━━━━━ Records supplied ━━━━━

import Mathlib
import HarnessLib
import Literature.Analysis.FluidPDE.LocalPressureLiouvilleKernel
import Literature.Analysis.FluidPDE.LocalPressureOscillationTools
import Literature.Analysis.FluidPDE.HarmonicProbe

/-!
# Route `PoloidalWindowDoor`, crux `PoloidalWindowRigidity` (K2, stmt-NavierStokesRegularity-19708) —
# SCALING OF THE REGULARISED NEWTONIAN PROFILE: the `L¹` sizes of `Dλ_R`, `D²λ_R`, `Δλ_R`, `D³Φ_R`

Cell ns-regularity-ideate, seat nsreg-p7 (gen 6, third worker under the K2 lead; `--supports stmt-…-19708`).
Brick of the discharge of the K2 lead's hypothesis (F1) (`…LargeScaleEnergy`, `hBMO`).  The slice
pressure-gradient functional `g^δ(c) = ∫ [q ∂ₑλ_δ(c − ·) + D³Φ_δ(c − ·)(e)(w, w)]` does not depend on `δ`
(sibling `…PressureGradientIdentity`), so it may be evaluated at a LARGE scale `δ = R`, where `λ_R = ΔΦ_R` is a
unit-mass bump of width `R`.  Since `Φ_R(z) = R⁻¹Φ₁(R⁻¹z)` literally (`newtonReg`), every kernel that occurs is
an exact rescaling, and this file records the resulting `L¹` sizes:

* `laplacian_newtonReg_eq_smul_comp`, `fderiv_laplacian_newtonReg_eq`, `fderiv2_laplacian_newtonReg_eq`,
  `laplacian_laplacian_newtonReg_eq`, `fderiv3_newtonReg_eq` — the pointwise scaling laws
  (`λ_R = R⁻³λ₁(R⁻¹·)`, `Dλ_R = R⁻⁴(Dλ₁)(R⁻¹·)`, `D²λ_R = R⁻⁵(D²λ₁)(R⁻¹·)`, `Δλ_R = R⁻⁵(Δλ₁)(R⁻¹·)`,
  `D³Φ_R = R⁻⁴(D³Φ₁)(R⁻¹·)`; tree `fderiv_const_smul_comp_smul`, `laplacian_const_smul_comp_smul`);
* `integral_norm_fderiv_laplacian_newtonReg` (`= R⁻¹ ∫‖Dλ₁‖`), `integral_norm_fderiv2_laplacian_newtonReg`
  (`= R⁻² ∫‖D²λ₁‖`), `integral_norm_laplacian_laplacian_newtonReg` (`= R⁻² ∫‖Δλ₁‖`),
  `integral_norm_fderiv3_newtonReg` (`= R⁻¹ ∫‖D³Φ₁‖`, with `‖D³Φ₁‖ ∈ L¹` from the tree's decay
  `O((1+|z|)⁻⁴)`) — change of variables `∫ f(R⁻¹z) dz = R³ ∫ f`.

WHAT THIS IS NOT: not a claim about Navier–Stokes regularity and not the open residue S2⁗ — scaling
bookkeeping for a fixed smooth profile (bears_on LADDER-NS N0 via crux K2 = stmt-19708; whole-class tool).
-/

noncomputable section

-- the summit and its single sub-problem share the name (CONVENTIONS §1), as in every Theorems file
set_option linter.dupNamespace false
-- nested operator types `ℝ³ →L[ℝ] ℝ³ →L[ℝ] ℝ³ →L[ℝ] ℝ`
set_option maxSynthPendingDepth 3

namespace Summit.NavierStokesRegularity.NavierStokesRegularity.Theorems.PoloidalWindowDoorPoloidalWindowRigidityProfileScaling

open MeasureTheory Set Function Filter Topology Metric InnerProductSpace
open scoped RealInnerProductSpace ENNReal NNReal Laplacian ContDiff
open Literature.Analysis Literature.Analysis.FluidPDE

/-! ## Pointwise scaling laws -/

/-- `Φ_R = R⁻¹ • Φ₁(R⁻¹ ·)` with `Φ₁ = newtonFar (1/2) 1` (the definition of `newtonReg`, as functions). -/
theorem newtonReg_eq_smul_comp (R : ℝ) :
    newtonReg R = fun z : EuclideanSpace ℝ (Fin 3) => R⁻¹ • newtonFar (1 / 2) 1 (R⁻¹ • z) := by
  funext z; rw [newtonReg, smul_eq_mul]

/-- `Φ₁ = newtonReg 1`. -/
theorem newtonFar_eq_newtonReg_one :
    newtonFar (1 / 2) 1 = newtonReg (1 : ℝ) := by
  funext z; rw [newtonReg, inv_one, one_smul, one_mul]

/-- `λ_R = R⁻³ • λ₁(R⁻¹ ·)` (`λ_R = ΔΦ_R`, `λ₁ = newtonFarLaplacian (1/2) 1`), `R > 0`. [folklore] -/
theorem laplacian_newtonReg_eq_smul_comp {R : ℝ} (hR : 0 < R) :
    Δ (newtonReg R) = fun z : EuclideanSpace ℝ (Fin 3) =>
      (R⁻¹ ^ 3) • newtonFarLaplacian (1 / 2) 1 (R⁻¹ • z) := by
  funext z; rw [laplacian_newtonReg_eq_scale hR z, smul_eq_mul]

/-- `Dλ_R(z) = R⁻⁴ • (Dλ₁)(R⁻¹z)`. [folklore] -/
theorem fderiv_laplacian_newtonReg_eq {R : ℝ} (hR : 0 < R) (z : EuclideanSpace ℝ (Fin 3)) :
    fderiv ℝ (Δ (newtonReg R)) z =
      (R⁻¹ ^ 3 * R⁻¹) • fderiv ℝ (newtonFarLaplacian (1 / 2) 1) (R⁻¹ • z) := by
  rw [laplacian_newtonReg_eq_smul_comp hR,
    fderiv_const_smul_comp_smul (newtonFarLaplacian (1 / 2) 1) (R⁻¹ ^ 3) (inv_ne_zero hR.ne')]

/-- `D²λ_R(z) = R⁻⁵ • (D²λ₁)(R⁻¹z)`. [folklore] -/
theorem fderiv2_laplacian_newtonReg_eq {R : ℝ} (hR : 0 < R) (z : EuclideanSpace ℝ (Fin 3)) :
    fderiv ℝ (fderiv ℝ (Δ (newtonReg R))) z =
      (R⁻¹ ^ 3 * R⁻¹ * R⁻¹) • fderiv ℝ (fderiv ℝ (newtonFarLaplacian (1 / 2) 1)) (R⁻¹ • z) := by
  have h1 : fderiv ℝ (Δ (newtonReg R)) = fun z : EuclideanSpace ℝ (Fin 3) =>
      (R⁻¹ ^ 3 * R⁻¹) • fderiv ℝ (newtonFarLaplacian (1 / 2) 1) (R⁻¹ • z) :=
    funext (fderiv_laplacian_newtonReg_eq hR)
  rw [h1, fderiv_const_smul_comp_smul (fderiv ℝ (newtonFarLaplacian (1 / 2) 1)) (R⁻¹ ^ 3 * R⁻¹)
    (inv_ne_zero hR.ne')]

/-- `Δλ_R(z) = R⁻⁵ (Δλ₁)(R⁻¹z)`. [folklore] -/
theorem laplacian_laplacian_newtonReg_eq {R : ℝ} (hR : 0 < R) (z : EuclideanSpace ℝ (Fin 3)) :
    Δ (Δ (newtonReg R)) z = (R⁻¹ ^ 3 * R⁻¹ ^ 2) • Δ (newtonFarLaplacian (1 / 2) 1) (R⁻¹ • z) := by
  rw [laplacian_newtonReg_eq_smul_comp hR,
    laplacian_const_smul_comp_smul (newtonFarLaplacian (1 / 2) 1) (R⁻¹ ^ 3) (inv_ne_zero hR.ne')]

/-- `D³Φ_R(z) = R⁻⁴ • (D³Φ₁)(R⁻¹z)`. [folklore] -/
theorem fderiv3_newtonReg_eq {R : ℝ} (hR : 0 < R) (z : EuclideanSpace ℝ (Fin 3)) :
    fderiv ℝ (fderiv ℝ (fderiv ℝ (newtonReg R))) z =
      (R⁻¹ * R⁻¹ * R⁻¹ * R⁻¹) •
        fderiv ℝ (fderiv ℝ (fderiv ℝ (newtonReg (1 : ℝ)))) (R⁻¹ • z) := by
  have hR0 : R⁻¹ ≠ 0 := inv_ne_zero hR.ne'
  have h1 : fderiv ℝ (newtonReg R) = fun z : EuclideanSpace ℝ (Fin 3) =>
      (R⁻¹ * R⁻¹) • fderiv ℝ (newtonReg (1 : ℝ)) (R⁻¹ • z) := by
    rw [newtonReg_eq_smul_comp R, newtonFar_eq_newtonReg_one]
    exact fderiv_const_smul_comp_smul (newtonReg (1 : ℝ)) R⁻¹ hR0
  have h2 : fderiv ℝ (fderiv ℝ (newtonReg R)) = fun z : EuclideanSpace ℝ (Fin 3) =>
      (R⁻¹ * R⁻¹ * R⁻¹) • fderiv ℝ (fderiv ℝ (newtonReg (1 : ℝ))) (R⁻¹ • z) := by
    rw [h1]; exact fderiv_const_smul_comp_smul (fderiv ℝ (newtonReg (1 : ℝ))) (R⁻¹ * R⁻¹) hR0
  rw [h2, fderiv_const_smul_comp_smul (fderiv ℝ (fderiv ℝ (newtonReg (1 : ℝ)))) (R⁻¹ * R⁻¹ * R⁻¹) hR0]

/-! ## `L¹` sizes -/

/-- Change of variables `∫ ‖a • g(R⁻¹ z)‖ dz = |a| R³ ∫ ‖g‖` on `ℝ³`. [folklore] -/
theorem integral_norm_smul_comp_inv_smul {F : Type*} [NormedAddCommGroup F] [NormedSpace ℝ F]
    (g : EuclideanSpace ℝ (Fin 3) → F) (a : ℝ) {R : ℝ} (hR : 0 < R) :
    ∫ z : EuclideanSpace ℝ (Fin 3), ‖a • g (R⁻¹ • z)‖ = |a| * R ^ 3 * ∫ z, ‖g z‖ := by
  have h1 : (fun z : EuclideanSpace ℝ (Fin 3) => ‖a • g (R⁻¹ • z)‖) =
      fun z => |a| * (fun w => ‖g w‖) (R⁻¹ • z) := by
    funext z; rw [norm_smul, Real.norm_eq_abs]
  rw [h1, integral_const_mul, Measure.integral_comp_inv_smul_of_nonneg volume (fun w => ‖g w‖) hR.le,
    finrank_euclideanSpace_fin, smul_eq_mul, mul_assoc]

/-- **`∫ ‖Dλ_R‖ = R⁻¹ ∫ ‖Dλ₁‖`.** [folklore] -/
theorem integral_norm_fderiv_laplacian_newtonReg {R : ℝ} (hR : 0 < R) :
    ∫ z : EuclideanSpace ℝ (Fin 3), ‖fderiv ℝ (Δ (newtonReg R)) z‖ =
      R⁻¹ * ∫ z : EuclideanSpace ℝ (Fin 3), ‖fderiv ℝ (newtonFarLaplacian (1 / 2) 1) z‖ := by
  simp_rw [fderiv_laplacian_newtonReg_eq hR]
  rw [integral_norm_smul_comp_inv_smul _ _ hR, abs_of_pos (by positivity)]
  congr 1
  field_simp

/-- **`∫ ‖D²λ_R‖ = R⁻² ∫ ‖D²λ₁‖`.** [folklore] -/
theorem integral_norm_fderiv2_laplacian_newtonReg {R : ℝ} (hR : 0 < R) :
    ∫ z : EuclideanSpace ℝ (Fin 3), ‖fderiv ℝ (fderiv ℝ (Δ (newtonReg R))) z‖ =
      R⁻¹ ^ 2 * ∫ z : EuclideanSpace ℝ (Fin 3), ‖fderiv ℝ (fderiv ℝ (newtonFarLaplacian (1 / 2) 1)) z‖ := by
  simp_rw [fderiv2_laplacian_newtonReg_eq hR]
  rw [integral_norm_smul_comp_inv_smul _ _ hR, abs_of_pos (by positivity)]
  congr 1
  field_simp

/-- **`∫ ‖Δλ_R‖ = R⁻² ∫ ‖Δλ₁‖`.** [folklore] -/
theorem integral_norm_laplacian_laplacian_newtonReg {R : ℝ} (hR : 0 < R) :
    ∫ z : EuclideanSpace ℝ (Fin 3), ‖Δ (Δ (newtonReg R)) z‖ =
      R⁻¹ ^ 2 * ∫ z : EuclideanSpace ℝ (Fin 3), ‖Δ (newtonFarLaplacian (1 / 2) 1) z‖ := by
  have h1 : (fun z : EuclideanSpace ℝ (Fin 3) => ‖Δ (Δ (newtonReg R)) z‖) =
      fun z => ‖(R⁻¹ ^ 3 * R⁻¹ ^ 2) • Δ (newtonFarLaplacian (1 / 2) 1) (R⁻¹ • z)‖ := by
    funext z; rw [laplacian_laplacian_newtonReg_eq hR]
  rw [h1, integral_norm_smul_comp_inv_smul _ _ hR, abs_of_pos (by positivity)]
  congr 1
  field_simp

/-- `‖D³Φ₁‖ ∈ L¹(ℝ³)` (decay `O((1+|z|)⁻⁴)` of the tree). [folklore] -/
theorem integrable_norm_fderiv3_newtonReg_one :
    Integrable (fun z : EuclideanSpace ℝ (Fin 3) =>
      ‖fderiv ℝ (fderiv ℝ (fderiv ℝ (newtonReg (1 : ℝ)))) z‖) volume := by
  obtain ⟨C, hC0, hC⟩ := exists_norm_fderiv3_newtonReg_le_inv (δ := (1 : ℝ)) one_pos
  have hint : Integrable (fun z : EuclideanSpace ℝ (Fin 3) => C * (1 + ‖z‖) ^ (-(4 : ℝ))) volume := by
    refine (integrable_one_add_norm ?_).const_mul C
    rw [finrank_euclideanSpace_fin]; norm_num
  refine Integrable.mono' hint (continuous_fderiv3_newtonReg (1 : ℝ)).norm.aestronglyMeasurable
    (Eventually.of_forall fun z => ?_)
  rw [norm_norm]
  refine (hC z).trans (le_of_eq ?_)
  rw [Real.rpow_neg (by positivity), show (4 : ℝ) = ((4 : ℕ) : ℝ) by norm_num, Real.rpow_natCast]

/-- **`∫ ‖D³Φ_R‖ = R⁻¹ ∫ ‖D³Φ₁‖`.** [folklore] -/
theorem integral_norm_fderiv3_newtonReg {R : ℝ} (hR : 0 < R) :
    ∫ z : EuclideanSpace ℝ (Fin 3), ‖fderiv ℝ (fderiv ℝ (fderiv ℝ (newtonReg R))) z‖ =
      R⁻¹ * ∫ z : EuclideanSpace ℝ (Fin 3), ‖fderiv ℝ (fderiv ℝ (fderiv ℝ (newtonReg (1 : ℝ)))) z‖ := by
  simp_rw [fderiv3_newtonReg_eq hR]
  rw [integral_norm_smul_comp_inv_smul (fderiv ℝ (fderiv ℝ (fderiv ℝ (newtonReg (1 : ℝ)))))
    (R⁻¹ * R⁻¹ * R⁻¹ * R⁻¹) hR, abs_of_pos (by positivity)]
  congr 1
  field_simp

/-- **Uniform bound for the velocity term at scale `R`:**
`∫ ‖D³Φ_R(c − x)‖ ‖w x‖² dx ≤ M² R⁻¹ ∫‖D³Φ₁‖` for `|w| ≤ M`. [folklore] -/
theorem integral_norm_fderiv3_newtonReg_comp_sub_mul_le {R M : ℝ} (hR : 0 < R)
    {w : EuclideanSpace ℝ (Fin 3) → EuclideanSpace ℝ (Fin 3)}
    (hM : ∀ x, ‖w x‖ ≤ M) (c e : EuclideanSpace ℝ (Fin 3)) :
    |∫ x, evalDiag (w x) (fderiv ℝ (fderiv ℝ (fderiv ℝ (newtonReg R))) (c - x) e)| ≤
      M ^ 2 * ‖e‖ * (R⁻¹ * ∫ z : EuclideanSpace ℝ (Fin 3), ‖fderiv ℝ (fderiv ℝ (fderiv ℝ (newtonReg (1 : ℝ)))) z‖) := by
  have hM0 : 0 ≤ M := (norm_nonneg _).trans (hM 0)
  set K3 := fderiv ℝ (fderiv ℝ (fderiv ℝ (newtonReg R))) with hK3
  have hKi : Integrable (fun x : EuclideanSpace ℝ (Fin 3) => ‖K3 (c - x)‖) volume := by
    have h1 : Integrable (fun z : EuclideanSpace ℝ (Fin 3) => ‖K3 z‖) volume := by
      simp_rw [hK3, fderiv3_newtonReg_eq hR]
      have h := (integrable_norm_fderiv3_newtonReg_one.comp_smul (inv_ne_zero hR.ne')).const_mul
        |R⁻¹ * R⁻¹ * R⁻¹ * R⁻¹|
      refine h.congr (Eventually.of_forall fun z => ?_)
      simp only [norm_smul, Real.norm_eq_abs]
    exact h1.comp_sub_left c
  have hpt : ∀ x, ‖evalDiag (w x) (K3 (c - x) e)‖ ≤ M ^ 2 * ‖e‖ * ‖K3 (c - x)‖ := by
    intro x
    calc ‖evalDiag (w x) (K3 (c - x) e)‖ ≤ ‖evalDiag (w x)‖ * ‖K3 (c - x) e‖ :=
          ContinuousLinearMap.le_opNorm _ _
      _ ≤ ‖w x‖ ^ 2 * (‖K3 (c - x)‖ * ‖e‖) :=
          mul_le_mul (norm_evalDiag_le _) (ContinuousLinearMap.le_opNorm _ _) (norm_nonneg _) (by positivity)
      _ ≤ M ^ 2 * (‖K3 (c - x)‖ * ‖e‖) := by
          refine mul_le_mul_of_nonneg_right ?_ (by positivity)
          exact pow_le_pow_left₀ (norm_nonneg _) (hM x) 2
      _ = M ^ 2 * ‖e‖ * ‖K3 (c - x)‖ := by ring
  calc |∫ x, evalDiag (w x) (K3 (c - x) e)| = ‖∫ x, evalDiag (w x) (K3 (c - x) e)‖ := (Real.norm_eq_abs _).symm
    _ ≤ ∫ x, M ^ 2 * ‖e‖ * ‖K3 (c - x)‖ := norm_integral_le_of_norm_le (hKi.const_mul _) (Eventually.of_forall hpt)
    _ = M ^ 2 * ‖e‖ * ∫ x, ‖K3 (c - x)‖ := integral_const_mul _ _
    _ = M ^ 2 * ‖e‖ * ∫ z, ‖K3 z‖ := by rw [integral_sub_left_eq_self (fun z => ‖K3 z‖) volume c]
    _ = _ := by rw [hK3, integral_norm_fderiv3_newtonReg hR]

end Summit.NavierStokesRegularity.NavierStokesRegularity.Theorems.PoloidalWindowDoorPoloidalWindowRigidityProfileScaling

end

━━━━━

**Work to be completed:** Only the count is needed: the number of lines in the data that include the word "Theorems".

**Exercise response:** 3